MADALENA – Claro Dadá: eu resolvi antecipar a minha
passagem para chegar mais cedo. O pessoal do hospital está
cuidando bem da tia Lilinha e eu pude voltar logo. Peguei o
primeiro avião.
DAMIÃO – Madalena: eu tenho tanta coisa pra lhe falar, estou
tão arrependido por não...
MADALENA – Não diga nada, Dadá. Eu também estava
preocupada com você. Nunca cozinhou: eu fazia todos os
afazeres da casa, fazia sala para minhas amigas.

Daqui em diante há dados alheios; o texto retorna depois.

import Summits.BirchSwinnertonDyer.BirchSwinnertonDyer.Theorems.PrintCf2SplitBadTwoLineKernelOfFrame
import Summits.BirchSwinnertonDyer.BirchSwinnertonDyer.Theorems.PrintCf2SplitBadTwoCMPrimaryDyadicTableStrict
import HarnessLib

/-!
# Crux `PrintCf2.SplitBadTwoRankOneOfFacts` (stmt-BirchSwinnertonDyer-20368), road α v11, S3b′ PUSH brick (RES)(b2) — a LOCAL OBSTRUCTION:
# for `d ≡ 3 (mod 8)` the decomposition group of the LINE `K*_∞` above `v̄` acts TRIVIALLY on `W*` (all of `E[𝔮_r^∞]` is rational over
# `(K*_∞)_𝔓`), so the strict-vs-unramified defect `H¹_nr((K*_∞)_𝔓, W*)/H¹_str` is `Hom_cont(D/I, W*) ⊇ ℚ₂/ℤ₂`-sized, not `≤ ℤ/2`

Cell `bsd-print-cf2`, EXTRA WIDTH seat `bsd-line-cf2-p1-w6` g4 (prover-bsd-line-cf2-p1-w6-g4-0); LEAD cf2-p1 g13 ASSIGN (R-RES-b) 2026-08-29T00:58:49Z
«(b2): the lifted class is in `𝔖_v̄(K*_∞, W*)` up to a finite class-uniform group; above `v̄` the defect is `H¹(G_𝔓/I_𝔓, (W*)^{I_𝔓 ∩ ker κ₂}) ≤ ℤ/2`».
`--supports stmt-BirchSwinnertonDyer-20368` (helper, Theses-free). HONEST FRAMING: nothing here closes the crux or a registered stub; this file
is EVIDENCE against the displayed per-place bound of TURNKEY-S3B-PUSH §2(b) on the subclass `d ≡ 3 (mod 8)`, kernel-checked; BSD is not proved by
any of this; no summit statement is proved by this seat. No definition, no named fact, no `sorry`, no kit. beyond-print theorem: no.

WHAT. On every S3c/S3b′ frame (`C • W = cm7^{(d)}`, `d ≠ 0`; `K` imaginary quadratic, `2 = v·v̄`; `π² = π − 2`, `r² = r − 2`; `W* = E[𝔮_r^∞]`
pinned at `v`; `κ'` ANY `ℤ₂`-extension unramified outside `v̄`, i.e. the line `K*_∞`):
* `smul_eq_self_of_mem_decomp_vbar_inf_kerSubgroup_of_frame` — **for `d ≡ 3 (mod 8)`, EVERY `δ ∈ D_v̄ ∩ Gal(K̄/K*_∞)` fixes EVERY point of
  `W*`**: by (C3) (-w6 g3 `mem_kerSubgroup_iff_smul_of_frame`) an element of `ker κ'` acts on `W*` as `+1` or as `−1`; by -w2 g9's dyadic table
  (`CMPrimes.smul_eq_self_of_mem_decomp_vbar_of_frame`, `d ≡ 3 (8)`) every element of `D_v̄` fixes `W*[4]`, and `−1` moves a point of order `4`
  (`endEigenPrimaryTorsion_two_structure`: `W*[4]` is cyclic of order `4`); so the sign is `+1`.
* `fixedPoints_decomp_vbar_inf_kerSubgroup_eq_top_of_frame` — the same as `(W*)^{D_v̄ ⊓ ker κ'} = ⊤`; in particular `(W*)^{I_v̄ ⊓ ker κ'} = ⊤` and a
  Frobenius of the line above `v̄` acts trivially: the local group `(W*)^{I_𝔓 ∩ ker κ₂}/(Frob − 1)` of (R-RES-b) is ALL of `W* ≅ ℚ₂/ℤ₂` (infinite)
  on this subclass, and `H¹_nr((K*_∞)_𝔓, W*) ⊇ Hom_cont(D_𝔓/I_𝔓, W*)`.
CONSEQUENCE (for LEAD / cf2c-w8): «Finite (I ⧸ g(𝔖))» for Agboola's STRICT-at-`v̄` group `𝔖 = restrictedSelmerZp κ₂ W* v̄` against the
UNRAMIFIED-at-`v̄` two-variable group `unrSelmer₂` is not a sum of `≤ ℤ/2` local defects on `d ≡ 3 (8)`; it is a global statement about the
image of the line classes in `⊕_{𝔓 ∣ v̄} Hom_cont(Ẑ, W*)`. Option (α) of this seat's STATUS line: run the push with the non-strict line group
(GV `datumSelmer (ker κ₂) … (bdpData … v̄) ∅`, unramified at `v̄`), whose restriction to `K̃_∞` matches `unrSelmer₂` place by place.

References: [Agboola2007] §3 Prop. 3.2, §4; [GreenbergLNM1716] §3 Lemmas 3.1–3.3; [Rubin1999] §3 Cor. 3.17; [deShalit1987] II §1.9, §4.17.
-/

noncomputable section

open scoped Classical

set_option linter.dupNamespace false
set_option autoImplicit false

open NumberField IsDedekindDomain Field WeierstrassCurve
open Literature.NumberTheory.EllipticCurves Literature.NumberTheory.EllipticCurves.GreenbergSelmer
open Literature.NumberTheory.GaloisRepresentations

namespace Summit.BirchSwinnertonDyer.BirchSwinnertonDyer.Theorems.PrintCf2.RestrictedSelmerPair

open Summit.BirchSwinnertonDyer.BirchSwinnertonDyer.Theorems.PrintCf2.AdditiveAtSeven
open Summit.BirchSwinnertonDyer.BirchSwinnertonDyer.Theorems.PrintCf2.CMPrimes

variable {K : Type} [Field K] [NumberField K]

/-- **For `d ≡ 3 (mod 8)` the decomposition group of the line above `v̄` acts TRIVIALLY on `W*`.** Frame: `C • W = cm7^{(d)}`, `d ≠ 0`,
`d ≡ 3 (8)`; `K` imaginary quadratic, `2 = v·v̄`; `π² = π − 2`, `r² = r − 2`; pinning clause at `v` for `W* = E[𝔮_r^∞]`; `κ'` unramified
outside `v̄`. Then every `δ ∈ D_v̄ ⊓ ker κ'` fixes every `x ∈ W*` ((C3): `δ` acts as `±1`; `D_v̄` fixes the cyclic group `W*[4]` of order 4,
on which `−1 ≠ +1`). [cite: Rubin1999, §3 Cor. 3.17] [cite: deShalit1987, II §1.9 and §4.17] [cite: Agboola2007, §3 Prop. 3.2] -/
theorem smul_eq_self_of_mem_decomp_vbar_inf_kerSubgroup_of_frame {d : ℤ} (hd0 : d ≠ 0) (hd8 : d % 8 = 3)
    (W : WeierstrassCurve ℚ) [W.IsElliptic] (C : VariableChange ℚ) (hC : C • W = cm7.quadraticTwist (d : ℚ)) (hK : IsImaginaryQuadratic K)
    (v vbar : HeightOneSpectrum (𝓞 K)) (hv : ((2 : ℕ) : 𝓞 K) ∈ v.asIdeal) (hvbar : ((2 : ℕ) : 𝓞 K) ∈ vbar.asIdeal) (hne : vbar ≠ v)
    (π : (W.baseChange K).endRing) (hrel : (π : AddMonoid.End (W.baseChange K).geomPoints) * π = π - 2) {r : ℤ_[2]} (hr : r * r = r - 2)
    (hpin : ∀ τ ∈ GreenbergSelmer.inertia v, ∀ x : ↥((W.baseChange K).endEigenPrimaryTorsion 2 π r), τ • x = x ∨ τ • x = -x)
    (κ' : ZpExtension K 2) (hκ' : κ'.IsUnramifiedOutside vbar)
    {δ : absoluteGaloisGroup K} (hδD : δ ∈ GreenbergSelmer.decomp vbar) (hδκ : δ ∈ κ'.kerSubgroup)
    (x : ↥((W.baseChange K).endEigenPrimaryTorsion 2 π r)) : δ • x = x := by
  haveI : Fact (Nat.Prime 2) := ⟨Nat.prime_two⟩
  have hj : W.j = -3375 := j_eq_of_smul_eq_cm7Twist hd0 W C hC
  obtain ⟨θ, hθ⟩ := exists_sq_eq_neg_seven_of_cmEndo_mem_endRing W K hj π hrel
  -- (C3): `δ` acts on `W*` as `+1` or `−1`
  rcases (mem_kerSubgroup_iff_smul_of_frame hd0 W C hC hK v vbar hv hvbar hne π hrel hr hpin κ' hκ' δ).mp hδκ with h | h
  · exact h x
  · -- `−1` is excluded: `D_v̄` fixes a point of order `4`
    exfalso
    obtain ⟨-, -, -, -, -, -, hgen, -⟩ := endEigenPrimaryTorsion_two_structure W hj K hθ π hrel hr
    obtain ⟨g, hg, hord, -⟩ := hgen 2
    have hg4 : 4 • g = 0 := by
      rw [show (4 : ℕ) = 2 ^ 2 from rfl, ← hord]; exact addOrderOf_nsmul_eq_zero g
    have hg2 : 2 • g ≠ 0 := fun h2 ↦ by
      have hdvd : addOrderOf g ∣ 2 := addOrderOf_dvd_of_nsmul_eq_zero h2
      rw [hord] at hdvd
      exact absurd (Nat.le_of_dvd two_pos hdvd) (by norm_num)
    have hfix : δ • g = g := smul_eq_self_of_mem_decomp_vbar_of_frame hd0 hd8 W C hC hK v vbar hv hvbar hne π hrel hr hpin hg hg4 hδD
    have hneg : δ • g = -g := by
      have h' := congrArg Subtype.val (h ⟨g, hg⟩)
      rw [endEigenPrimaryTorsion.coe_smul] at h'
      exact h'
    apply hg2
    have h2g : g + g = 0 := by
      have := hfix.symm.trans hneg   -- g = -g
      rw [eq_neg_iff_add_eq_zero] at this
      exact this
    rw [two_nsmul, h2g]

/-- **`(W*)^{D_v̄ ⊓ ker κ'} = W*` for `d ≡ 3 (mod 8)`** (fixed subgroup form): the local coefficient group `(W*)^{I_𝔓 ∩ ker κ₂}` of (R-RES-b)
is ALL of `W*` and the line's Frobenius above `v̄` acts trivially — so «`(W*)^{I_𝔓 ∩ ker κ₂}/(Frob − 1) ≤ ℤ/2`» fails on this subclass
(the quotient is `W* ≅ ℚ₂/ℤ₂`). [cite: Agboola2007, §3 Prop. 3.2] [cite: GreenbergLNM1716, §3 Lemma 3.3] -/
theorem fixedPoints_decomp_vbar_inf_kerSubgroup_eq_top_of_frame {d : ℤ} (hd0 : d ≠ 0) (hd8 : d % 8 = 3)
    (W : WeierstrassCurve ℚ) [W.IsElliptic] (C : VariableChange ℚ) (hC : C • W = cm7.quadraticTwist (d : ℚ)) (hK : IsImaginaryQuadratic K)
    (v vbar : HeightOneSpectrum (𝓞 K)) (hv : ((2 : ℕ) : 𝓞 K) ∈ v.asIdeal) (hvbar : ((2 : ℕ) : 𝓞 K) ∈ vbar.asIdeal) (hne : vbar ≠ v)
    (π : (W.baseChange K).endRing) (hrel : (π : AddMonoid.End (W.baseChange K).geomPoints) * π = π - 2) {r : ℤ_[2]} (hr : r * r = r - 2)
    (hpin : ∀ τ ∈ GreenbergSelmer.inertia v, ∀ x : ↥((W.baseChange K).endEigenPrimaryTorsion 2 π r), τ • x = x ∨ τ • x = -x)
    (κ' : ZpExtension K 2) (hκ' : κ'.IsUnramifiedOutside vbar) :
    FixedPoints.addSubgroup ↥(GreenbergSelmer.decomp vbar ⊓ κ'.kerSubgroup) ↥((W.baseChange K).endEigenPrimaryTorsion 2 π r) = ⊤ := by
  rw [eq_top_iff]
  intro x _
  rw [FixedPoints.mem_addSubgroup]
  rintro ⟨δ, hδD, hδκ⟩
  exact smul_eq_self_of_mem_decomp_vbar_inf_kerSubgroup_of_frame hd0 hd8 W C hC hK v vbar hv hvbar hne π hrel hr hpin κ' hκ' hδD hδκ x

end Summit.BirchSwinnertonDyer.BirchSwinnertonDyer.Theorems.PrintCf2.RestrictedSelmerPair

end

Essa é a vida
que eu gosto: trabalhar em casa. Você pode achar fácil, mas é
um bocado de trabalho.
DAMIÃO – Madalena: eu tenho a certeza de que não é fácil. A
partir de hoje vamos dividir as responsabilidades. Se você
quiser, pode até arrumar um emprego de meio-turno. Você
precisa realizar seus sonhos, e os nossos filhos precisam muito
de nós. Hoje eu descobri o quanto você é importante.